ASSIGNMENT:
A single stretch of the material below is to be transcribed exactly, starting at the line with "(∀ t' ∈ U, ∀ (c c' : Fin" and ending after the line with "let N : Matrix".

MATERIAL TO PROCESS:

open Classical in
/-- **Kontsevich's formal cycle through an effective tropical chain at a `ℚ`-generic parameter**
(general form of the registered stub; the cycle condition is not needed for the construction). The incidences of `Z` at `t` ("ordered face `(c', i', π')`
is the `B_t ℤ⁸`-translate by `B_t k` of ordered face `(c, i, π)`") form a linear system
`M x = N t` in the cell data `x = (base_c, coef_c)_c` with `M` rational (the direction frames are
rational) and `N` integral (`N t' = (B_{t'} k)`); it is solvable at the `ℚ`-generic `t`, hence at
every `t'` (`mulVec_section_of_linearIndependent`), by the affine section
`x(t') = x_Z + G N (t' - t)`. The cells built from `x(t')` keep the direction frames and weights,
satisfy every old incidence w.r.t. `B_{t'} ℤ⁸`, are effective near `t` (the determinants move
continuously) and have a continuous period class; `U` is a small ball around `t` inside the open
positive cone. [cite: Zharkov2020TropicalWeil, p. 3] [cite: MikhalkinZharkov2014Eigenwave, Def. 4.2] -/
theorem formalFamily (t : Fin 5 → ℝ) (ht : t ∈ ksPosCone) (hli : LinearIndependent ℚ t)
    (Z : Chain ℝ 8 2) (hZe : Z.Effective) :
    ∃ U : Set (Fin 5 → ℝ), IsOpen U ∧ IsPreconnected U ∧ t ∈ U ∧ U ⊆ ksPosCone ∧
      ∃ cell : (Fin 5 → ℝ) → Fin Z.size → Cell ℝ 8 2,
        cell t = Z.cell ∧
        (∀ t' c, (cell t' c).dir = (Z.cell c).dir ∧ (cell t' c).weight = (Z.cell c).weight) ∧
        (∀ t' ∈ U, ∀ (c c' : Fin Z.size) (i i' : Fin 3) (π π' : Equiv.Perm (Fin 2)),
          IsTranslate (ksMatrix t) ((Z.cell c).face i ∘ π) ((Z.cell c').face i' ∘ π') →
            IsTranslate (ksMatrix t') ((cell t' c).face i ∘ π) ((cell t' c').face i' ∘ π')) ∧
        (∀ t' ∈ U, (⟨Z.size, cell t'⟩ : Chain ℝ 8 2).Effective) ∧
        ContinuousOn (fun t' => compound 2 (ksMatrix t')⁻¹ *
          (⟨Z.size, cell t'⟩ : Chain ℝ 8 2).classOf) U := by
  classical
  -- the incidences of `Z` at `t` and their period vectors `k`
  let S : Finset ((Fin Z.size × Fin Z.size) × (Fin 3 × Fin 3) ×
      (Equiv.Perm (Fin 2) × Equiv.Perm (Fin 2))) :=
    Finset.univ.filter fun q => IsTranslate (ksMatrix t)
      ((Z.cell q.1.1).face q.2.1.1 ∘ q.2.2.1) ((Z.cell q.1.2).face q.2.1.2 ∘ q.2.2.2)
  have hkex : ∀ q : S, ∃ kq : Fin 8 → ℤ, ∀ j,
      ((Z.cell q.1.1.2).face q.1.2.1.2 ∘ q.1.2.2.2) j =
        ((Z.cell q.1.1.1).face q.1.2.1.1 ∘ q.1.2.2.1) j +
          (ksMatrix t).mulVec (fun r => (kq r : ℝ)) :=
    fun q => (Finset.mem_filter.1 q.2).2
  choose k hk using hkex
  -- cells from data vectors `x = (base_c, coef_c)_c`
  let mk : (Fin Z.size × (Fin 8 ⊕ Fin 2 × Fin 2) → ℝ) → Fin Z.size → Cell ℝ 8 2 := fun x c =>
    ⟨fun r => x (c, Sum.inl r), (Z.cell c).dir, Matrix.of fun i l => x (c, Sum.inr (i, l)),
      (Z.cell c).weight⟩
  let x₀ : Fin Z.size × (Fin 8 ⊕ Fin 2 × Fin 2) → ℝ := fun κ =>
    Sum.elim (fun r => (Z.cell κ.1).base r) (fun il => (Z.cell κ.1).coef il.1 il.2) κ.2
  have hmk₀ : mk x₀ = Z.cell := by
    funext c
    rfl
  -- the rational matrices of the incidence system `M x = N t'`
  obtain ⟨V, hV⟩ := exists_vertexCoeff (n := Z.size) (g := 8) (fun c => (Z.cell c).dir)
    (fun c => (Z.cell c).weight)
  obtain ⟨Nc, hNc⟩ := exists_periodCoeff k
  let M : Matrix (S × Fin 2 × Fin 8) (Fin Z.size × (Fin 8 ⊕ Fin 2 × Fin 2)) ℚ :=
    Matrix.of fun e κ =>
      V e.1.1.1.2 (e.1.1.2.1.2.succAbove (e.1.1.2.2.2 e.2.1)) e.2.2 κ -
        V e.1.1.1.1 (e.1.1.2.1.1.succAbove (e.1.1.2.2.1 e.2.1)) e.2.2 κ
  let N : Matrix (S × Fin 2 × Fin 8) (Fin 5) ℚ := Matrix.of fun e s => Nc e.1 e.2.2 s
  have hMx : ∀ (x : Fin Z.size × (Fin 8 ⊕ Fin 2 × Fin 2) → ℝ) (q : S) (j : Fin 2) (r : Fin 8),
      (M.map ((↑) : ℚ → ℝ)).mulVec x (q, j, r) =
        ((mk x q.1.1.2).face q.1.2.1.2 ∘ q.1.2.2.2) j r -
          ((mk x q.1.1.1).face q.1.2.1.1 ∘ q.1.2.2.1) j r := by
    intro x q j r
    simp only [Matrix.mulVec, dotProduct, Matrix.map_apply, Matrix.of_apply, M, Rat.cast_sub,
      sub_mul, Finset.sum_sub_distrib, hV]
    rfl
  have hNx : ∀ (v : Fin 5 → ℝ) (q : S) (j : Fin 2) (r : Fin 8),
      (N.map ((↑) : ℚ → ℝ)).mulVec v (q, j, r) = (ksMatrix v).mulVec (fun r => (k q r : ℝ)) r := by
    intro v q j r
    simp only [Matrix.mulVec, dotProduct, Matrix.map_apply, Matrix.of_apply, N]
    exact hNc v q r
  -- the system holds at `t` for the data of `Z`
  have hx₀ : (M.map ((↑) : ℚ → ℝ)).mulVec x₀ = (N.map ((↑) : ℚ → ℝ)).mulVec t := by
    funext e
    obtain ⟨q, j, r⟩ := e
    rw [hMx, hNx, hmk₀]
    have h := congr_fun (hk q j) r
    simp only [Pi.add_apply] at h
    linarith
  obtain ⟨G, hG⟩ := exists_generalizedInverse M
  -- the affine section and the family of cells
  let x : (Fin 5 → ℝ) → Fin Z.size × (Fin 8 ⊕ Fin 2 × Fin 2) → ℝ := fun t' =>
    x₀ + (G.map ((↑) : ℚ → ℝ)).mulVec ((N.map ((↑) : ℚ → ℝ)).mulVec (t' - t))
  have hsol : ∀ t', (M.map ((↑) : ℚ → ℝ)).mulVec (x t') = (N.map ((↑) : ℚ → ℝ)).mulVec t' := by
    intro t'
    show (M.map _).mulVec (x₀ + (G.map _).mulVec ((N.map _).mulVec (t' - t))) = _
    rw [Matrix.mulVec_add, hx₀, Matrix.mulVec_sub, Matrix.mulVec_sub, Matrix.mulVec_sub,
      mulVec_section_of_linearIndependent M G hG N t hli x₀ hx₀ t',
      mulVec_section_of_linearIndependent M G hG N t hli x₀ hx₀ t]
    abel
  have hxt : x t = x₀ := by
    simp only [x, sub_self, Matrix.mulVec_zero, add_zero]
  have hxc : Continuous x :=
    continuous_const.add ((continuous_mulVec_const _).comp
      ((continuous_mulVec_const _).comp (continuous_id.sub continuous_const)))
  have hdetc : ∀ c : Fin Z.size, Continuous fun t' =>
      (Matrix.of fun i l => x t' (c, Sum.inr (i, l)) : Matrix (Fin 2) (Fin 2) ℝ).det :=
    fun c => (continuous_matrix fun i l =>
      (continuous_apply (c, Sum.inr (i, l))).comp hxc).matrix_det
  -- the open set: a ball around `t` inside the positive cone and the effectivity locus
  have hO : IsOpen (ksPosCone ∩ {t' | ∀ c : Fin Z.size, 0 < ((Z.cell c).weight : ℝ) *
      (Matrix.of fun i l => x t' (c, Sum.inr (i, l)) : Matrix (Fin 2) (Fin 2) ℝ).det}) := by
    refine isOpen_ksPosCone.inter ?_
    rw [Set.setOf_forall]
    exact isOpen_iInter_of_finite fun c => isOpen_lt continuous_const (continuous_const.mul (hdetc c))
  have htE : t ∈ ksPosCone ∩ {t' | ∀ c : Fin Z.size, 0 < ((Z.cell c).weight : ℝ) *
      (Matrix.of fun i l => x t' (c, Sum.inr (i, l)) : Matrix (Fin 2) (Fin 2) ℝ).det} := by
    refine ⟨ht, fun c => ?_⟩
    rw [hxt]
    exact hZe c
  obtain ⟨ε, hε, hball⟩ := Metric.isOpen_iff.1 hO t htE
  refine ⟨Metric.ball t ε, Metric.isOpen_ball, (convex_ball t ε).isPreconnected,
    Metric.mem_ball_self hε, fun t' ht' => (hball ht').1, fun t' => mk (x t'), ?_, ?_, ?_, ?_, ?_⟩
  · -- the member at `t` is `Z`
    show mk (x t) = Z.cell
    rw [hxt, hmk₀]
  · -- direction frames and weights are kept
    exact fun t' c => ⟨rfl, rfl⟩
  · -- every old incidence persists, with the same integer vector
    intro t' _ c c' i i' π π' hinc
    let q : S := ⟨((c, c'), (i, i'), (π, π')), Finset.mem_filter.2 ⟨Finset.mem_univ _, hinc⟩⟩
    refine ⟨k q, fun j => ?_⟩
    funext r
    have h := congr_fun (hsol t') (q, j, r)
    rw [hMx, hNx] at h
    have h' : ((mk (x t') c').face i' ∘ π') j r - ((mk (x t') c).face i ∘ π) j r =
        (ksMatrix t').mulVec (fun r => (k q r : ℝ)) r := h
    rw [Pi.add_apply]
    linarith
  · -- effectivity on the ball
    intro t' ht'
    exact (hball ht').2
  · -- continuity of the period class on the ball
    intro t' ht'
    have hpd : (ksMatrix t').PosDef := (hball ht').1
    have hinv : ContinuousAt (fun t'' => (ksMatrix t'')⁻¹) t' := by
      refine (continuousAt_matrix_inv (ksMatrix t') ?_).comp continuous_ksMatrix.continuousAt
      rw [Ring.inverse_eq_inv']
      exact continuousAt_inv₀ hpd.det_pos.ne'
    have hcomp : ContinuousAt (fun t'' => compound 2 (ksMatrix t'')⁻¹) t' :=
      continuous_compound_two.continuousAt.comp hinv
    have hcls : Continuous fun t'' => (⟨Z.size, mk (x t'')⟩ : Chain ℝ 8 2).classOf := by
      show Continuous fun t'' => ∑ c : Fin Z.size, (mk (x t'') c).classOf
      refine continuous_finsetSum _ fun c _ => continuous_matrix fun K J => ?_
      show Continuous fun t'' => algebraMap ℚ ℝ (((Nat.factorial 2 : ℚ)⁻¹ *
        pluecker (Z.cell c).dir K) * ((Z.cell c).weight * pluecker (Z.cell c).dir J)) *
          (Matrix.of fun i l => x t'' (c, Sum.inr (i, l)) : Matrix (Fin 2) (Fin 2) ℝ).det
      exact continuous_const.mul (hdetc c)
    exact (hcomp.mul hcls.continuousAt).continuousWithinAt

SOLUTION TO THIS PROBLEM:
        (∀ t' ∈ U, ∀ (c c' : Fin Z.size) (i i' : Fin 3) (π π' : Equiv.Perm (Fin 2)),
          IsTranslate (ksMatrix t) ((Z.cell c).face i ∘ π) ((Z.cell c').face i' ∘ π') →
            IsTranslate (ksMatrix t') ((cell t' c).face i ∘ π) ((cell t' c').face i' ∘ π')) ∧
        (∀ t' ∈ U, (⟨Z.size, cell t'⟩ : Chain ℝ 8 2).Effective) ∧
        ContinuousOn (fun t' => compound 2 (ksMatrix t')⁻¹ *
          (⟨Z.size, cell t'⟩ : Chain ℝ 8 2).classOf) U := by
  classical
  -- the incidences of `Z` at `t` and their period vectors `k`
  let S : Finset ((Fin Z.size × Fin Z.size) × (Fin 3 × Fin 3) ×
      (Equiv.Perm (Fin 2) × Equiv.Perm (Fin 2))) :=
    Finset.univ.filter fun q => IsTranslate (ksMatrix t)
      ((Z.cell q.1.1).face q.2.1.1 ∘ q.2.2.1) ((Z.cell q.1.2).face q.2.1.2 ∘ q.2.2.2)
  have hkex : ∀ q : S, ∃ kq : Fin 8 → ℤ, ∀ j,
      ((Z.cell q.1.1.2).face q.1.2.1.2 ∘ q.1.2.2.2) j =
        ((Z.cell q.1.1.1).face q.1.2.1.1 ∘ q.1.2.2.1) j +
          (ksMatrix t).mulVec (fun r => (kq r : ℝ)) :=
    fun q => (Finset.mem_filter.1 q.2).2
  choose k hk using hkex
  -- cells from data vectors `x = (base_c, coef_c)_c`
  let mk : (Fin Z.size × (Fin 8 ⊕ Fin 2 × Fin 2) → ℝ) → Fin Z.size → Cell ℝ 8 2 := fun x c =>
    ⟨fun r => x (c, Sum.inl r), (Z.cell c).dir, Matrix.of fun i l => x (c, Sum.inr (i, l)),
      (Z.cell c).weight⟩
  let x₀ : Fin Z.size × (Fin 8 ⊕ Fin 2 × Fin 2) → ℝ := fun κ =>
    Sum.elim (fun r => (Z.cell κ.1).base r) (fun il => (Z.cell κ.1).coef il.1 il.2) κ.2
  have hmk₀ : mk x₀ = Z.cell := by
    funext c
    rfl
  -- the rational matrices of the incidence system `M x = N t'`
  obtain ⟨V, hV⟩ := exists_vertexCoeff (n := Z.size) (g := 8) (fun c => (Z.cell c).dir)
    (fun c => (Z.cell c).weight)
  obtain ⟨Nc, hNc⟩ := exists_periodCoeff k
  let M : Matrix (S × Fin 2 × Fin 8) (Fin Z.size × (Fin 8 ⊕ Fin 2 × Fin 2)) ℚ :=
    Matrix.of fun e κ =>
      V e.1.1.1.2 (e.1.1.2.1.2.succAbove (e.1.1.2.2.2 e.2.1)) e.2.2 κ -
        V e.1.1.1.1 (e.1.1.2.1.1.succAbove (e.1.1.2.2.1 e.2.1)) e.2.2 κ
  let N : Matrix (S × Fin 2 × Fin 8) (Fin 5) ℚ := Matrix.of fun e s => Nc e.1 e.2.2 s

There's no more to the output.